§ DATA TO USE:
/-- **★★ A FREQUENT PROPORTIONAL run-A DEVIATION FLOOR AT ANY KEY READING KILLS EVERY DIAL** — the `LawSeparated`-shaped hypothesis in mass: `0 < s` and, cofinally in `K`,
`s·Σ weightA₁₃ ≤ Dev_A(kr)(K, t)` at some `|t| ≤ 1`. [bookkeeping] -/
theorem not_exists_hybridNE7_record_of_frequently_fibreDevA_ge
    (hZA : ∀ (K : ℕ) (t : ℝ), |t| ≤ 1 → 0 < ∑ x ∈ classSet₁₃ θ K₀ g₀ K, weightA₁₃ θ hP K₀ g₀ os K t x)
    (hZB : ∀ (K : ℕ) (t : ℝ), |t| ≤ 1 → 0 < ∑ x ∈ classSet₁₃ θ K₀ g₀ K, weightB₁₃ θ hP K₀ g₀ os K t x)
    {s : ℝ} (hs : 0 < s)
    (hfloor : ∀ K₁, ∃ K, K₁ ≤ K ∧ ∃ t, |t| ≤ 1 ∧ s * ∑ x ∈ classSet₁₃ θ K₀ g₀ K, weightA₁₃ θ hP K₀ g₀ os K t x ≤
      ∑ x ∈ classSet₁₃ θ K₀ g₀ K, max 0 (weightA₁₃ θ hP K₀ g₀ os K t x -
        weightAK₁₃ θ hP K₀ g₀ os (kr F θ hP g₀ os) K t (kr F θ hP g₀ os K x) / weightBK₁₃ θ hP K₀ g₀ os (kr F θ hP g₀ os) K t (kr F θ hP g₀ os K x) *
          weightB₁₃ θ hP K₀ g₀ os K t x)) :
    letI : ∀ Kc, DecidableEq (SiteSeqKey F Kc) := fun _ => Classical.decEq _
    ¬ ∃ (Bad : ℕ → ℝ → Finset (Σ K, SiteSeqKey F (K₀ + K))) (W : ℕ → ℝ) (shA shB : ℕ → ℝ → (Σ K, SiteSeqKey F (K₀ + K)) → ℝ) (Wsh δ : ℕ → ℝ),
      HybridNE7 1 vol (classSet₁₃ θ K₀ g₀) (weightA₁₃ θ hP K₀ g₀ os) (weightB₁₃ θ hP K₀ g₀ os) Bad W shA shB Wsh δ := by
  letI : ∀ Kc, DecidableEq (SiteSeqKey F Kc) := fun _ => Classical.decEq _
  exact not_exists_hybridNE7_of_frequently_fibreDev_ge (π := kr F θ hP g₀ os) (fun K t _ x _ => weightA₁₃_nonneg F θ hP K₀ g₀ os K t x)
    (fun K t _ x _ => weightB₁₃_nonneg F θ hP K₀ g₀ os K t x) hZA hZB hs hfloor

end Record

/-! ## §3 (v1.1, APPEND-ONLY) On the live-selector line: the positivity rows discharged (E1 ∕ E2 + `schemeZ_pos`), the kills from «live line + floor» alone -/

section Live

open Summit.QuantumFields.YangMills.BalabanUVNodes.N20KeyedRelWeightFraction (sum_classSet₁₃_weightA_pos_of_sel sum_classSet₁₃_weightB_pos_of_sel)

variable {F : T4Family} {N : ℕ} [NeZero N] (K₀ : ℕ) (kr : KeyReading₁₃ N K₀) (θ : Stage13HParams F N) (hP : θ.Provisos₁₃CoPH F N)
  (g₀ : ℕ → ℝ) (os : List (ULoop F)) (vol : ℝ) (E : B12.RunParams → ℝ)
  /- the live-selector pin and the two measurability laws under which dag-n20-d's E1 ∕ E2 dictionary holds (K3's `LiveSel` ∕ (H-U) ∕ (H-ζ) rows) -/
  (hsel : θ.ppSel = ppSelLiveOfRecord F N θ.ν θ.τ9 E (wOfRecord₉ F N θ.toStage9Params)) (hU : LocalBgMeasurable F N θ.ν) (hζm : ZetaMeasurable F N θ.ζ)

include hsel hU hζm in
/-- **★★★ ON THE LIVE LINE, AN UNSUMMABLE run-A DEVIATION FLOOR AT ANY KEY READING KILLS EVERY DIAL** — §2's `not_exists_hybridNE7_record_of_unsummable_fibreDevA` with its two
positivity rows DISCHARGED: on the live-selector line (`hsel`, (H-U), (H-ζ)) the run-A ∕ run-B keyed totals ARE the dressed partition functions `Z_{K₀+K}(t)` ∕ `Z_{K₀+K+1}(t)` of the
datum of record (dag-n20-d's E1 ∕ E2), positive by `schemeZ_pos` (dag-n20-w2's `sum_classSet₁₃_weightA∕B_pos_of_sel`, p600586).  Remaining hypothesis: the floor (NOT PRINTED, NOT
measured). [bookkeeping] -/
theorem not_exists_hybridNE7_record_of_unsummable_fibreDevA_liveSel {d : ℕ → ℝ} (hd0 : ∀ K, 0 ≤ d K) (hds : ¬ Summable d)
    (hfloor : ∀ K, ∃ t, |t| ≤ 1 ∧ d K * ∑ x ∈ classSet₁₃ θ K₀ g₀ K, weightA₁₃ θ hP K₀ g₀ os K t x <
      ∑ x ∈ classSet₁₃ θ K₀ g₀ K, max 0 (weightA₁₃ θ hP K₀ g₀ os K t x -
        weightAK₁₃ θ hP K₀ g₀ os (kr F θ hP g₀ os) K t (kr F θ hP g₀ os K x) / weightBK₁₃ θ hP K₀ g₀ os (kr F θ hP g₀ os) K t (kr F θ hP g₀ os K x) *
          weightB₁₃ θ hP K₀ g₀ os K t x)) :
    letI : ∀ Kc, DecidableEq (SiteSeqKey F Kc) := fun _ => Classical.decEq _
    ¬ ∃ (Bad : ℕ → ℝ → Finset (Σ K, SiteSeqKey F (K₀ + K))) (W : ℕ → ℝ) (shA shB : ℕ → ℝ → (Σ K, SiteSeqKey F (K₀ + K)) → ℝ) (Wsh δ : ℕ → ℝ),
      HybridNE7 1 vol (classSet₁₃ θ K₀ g₀) (weightA₁₃ θ hP K₀ g₀ os) (weightB₁₃ θ hP K₀ g₀ os) Bad W shA shB Wsh δ :=
  not_exists_hybridNE7_record_of_unsummable_fibreDevA K₀ kr θ hP g₀ os vol (fun K t _ => sum_classSet₁₃_weightA_pos_of_sel θ hP K₀ g₀ os E hsel hU hζm K t)
    (fun K t _ => sum_classSet₁₃_weightB_pos_of_sel θ hP K₀ g₀ os E hsel hU hζm K t) hd0 hds hfloor

include hsel hU hζm in
/-- **★★★ … run B, on the live line.** [bookkeeping] -/
theorem not_exists_hybridNE7_record_of_unsummable_fibreDevB_liveSel {d : ℕ → ℝ} (hd0 : ∀ K, 0 ≤ d K) (hds : ¬ Summable d)
    (hfloor : ∀ K, ∃ t, |t| ≤ 1 ∧ d K * ∑ x ∈ classSet₁₃ θ K₀ g₀ K, weightB₁₃ θ hP K₀ g₀ os K t x <
      ∑ x ∈ classSet₁₃ θ K₀ g₀ K, max 0 (weightB₁₃ θ hP K₀ g₀ os K t x -
        weightBK₁₃ θ hP K₀ g₀ os (kr F θ hP g₀ os) K t (kr F θ hP g₀ os K x) / weightAK₁₃ θ hP K₀ g₀ os (kr F θ hP g₀ os) K t (kr F θ hP g₀ os K x) *
          weightA₁₃ θ hP K₀ g₀ os K t x)) :
    letI : ∀ Kc, DecidableEq (SiteSeqKey F Kc) := fun _ => Classical.decEq _
    ¬ ∃ (Bad : ℕ → ℝ → Finset (Σ K, SiteSeqKey F (K₀ + K))) (W : ℕ → ℝ) (shA shB : ℕ → ℝ → (Σ K, SiteSeqKey F (K₀ + K)) → ℝ) (Wsh δ : ℕ → ℝ),
      HybridNE7 1 vol (classSet₁₃ θ K₀ g₀) (weightA₁₃ θ hP K₀ g₀ os) (weightB₁₃ θ hP K₀ g₀ os) Bad W shA shB Wsh δ :=
  not_exists_hybridNE7_record_of_unsummable_fibreDevB K₀ kr θ hP g₀ os vol (fun K t _ => sum_classSet₁₃_weightA_pos_of_sel θ hP K₀ g₀ os E hsel hU hζm K t)
    (fun K t _ => sum_classSet₁₃_weightB_pos_of_sel θ hP K₀ g₀ os E hsel hU hζm K t) hd0 hds hfloor

include hsel hU hζm in
/-- **★★ … and the frequent proportional run-A floor, on the live line** (the `LawSeparated` quantifier shape in mass). [bookkeeping] -/
theorem not_exists_hybridNE7_record_of_frequently_fibreDevA_ge_liveSel {s : ℝ} (hs : 0 < s)
    (hfloor : ∀ K₁, ∃ K, K₁ ≤ K ∧ ∃ t, |t| ≤ 1 ∧ s * ∑ x ∈ classSet₁₃ θ K₀ g₀ K, weightA₁₃ θ hP K₀ g₀ os K t x ≤
      ∑ x ∈ classSet₁₃ θ K₀ g₀ K, max 0 (weightA₁₃ θ hP K₀ g₀ os K t x -
        weightAK₁₃ θ hP K₀ g₀ os (kr F θ hP g₀ os) K t (kr F θ hP g₀ os K x) / weightBK₁₃ θ hP K₀ g₀ os (kr F θ hP g₀ os) K t (kr F θ hP g₀ os K x) *
          weightB₁₃ θ hP K₀ g₀ os K t x)) :
    letI : ∀ Kc, DecidableEq (SiteSeqKey F Kc) := fun _ => Classical.decEq _
    ¬ ∃ (Bad : ℕ → ℝ → Finset (Σ K, SiteSeqKey F (K₀ + K))) (W : ℕ → ℝ) (shA shB : ℕ → ℝ → (Σ K, SiteSeqKey F (K₀ + K)) → ℝ) (Wsh δ : ℕ → ℝ),
      HybridNE7 1 vol (classSet₁₃ θ K₀ g₀) (weightA₁₃ θ hP K₀ g₀ os) (weightB₁₃ θ hP K₀ g₀ os) Bad W shA shB Wsh δ :=
  not_exists_hybridNE7_record_of_frequently_fibreDevA_ge K₀ kr θ hP g₀ os vol (fun K t _ => sum_classSet₁₃_weightA_pos_of_sel θ hP K₀ g₀ os E hsel hU hζm K t)
    (fun K t _ => sum_classSet₁₃_weightB_pos_of_sel θ hP K₀ g₀ os E hsel hU hζm K t) hs hfloor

§ EXERCISE DESCRIPTION:
Wherever the word "DEVIATION" turns up in the records, copy out the line it is on.

§ RESPONSE AREA:
/-- **★★ A FREQUENT PROPORTIONAL run-A DEVIATION FLOOR AT ANY KEY READING KILLS EVERY DIAL** — the `LawSeparated`-shaped hypothesis in mass: `0 < s` and, cofinally in `K`,
/-- **★★★ ON THE LIVE LINE, AN UNSUMMABLE run-A DEVIATION FLOOR AT ANY KEY READING KILLS EVERY DIAL** — §2's `not_exists_hybridNE7_record_of_unsummable_fibreDevA` with its two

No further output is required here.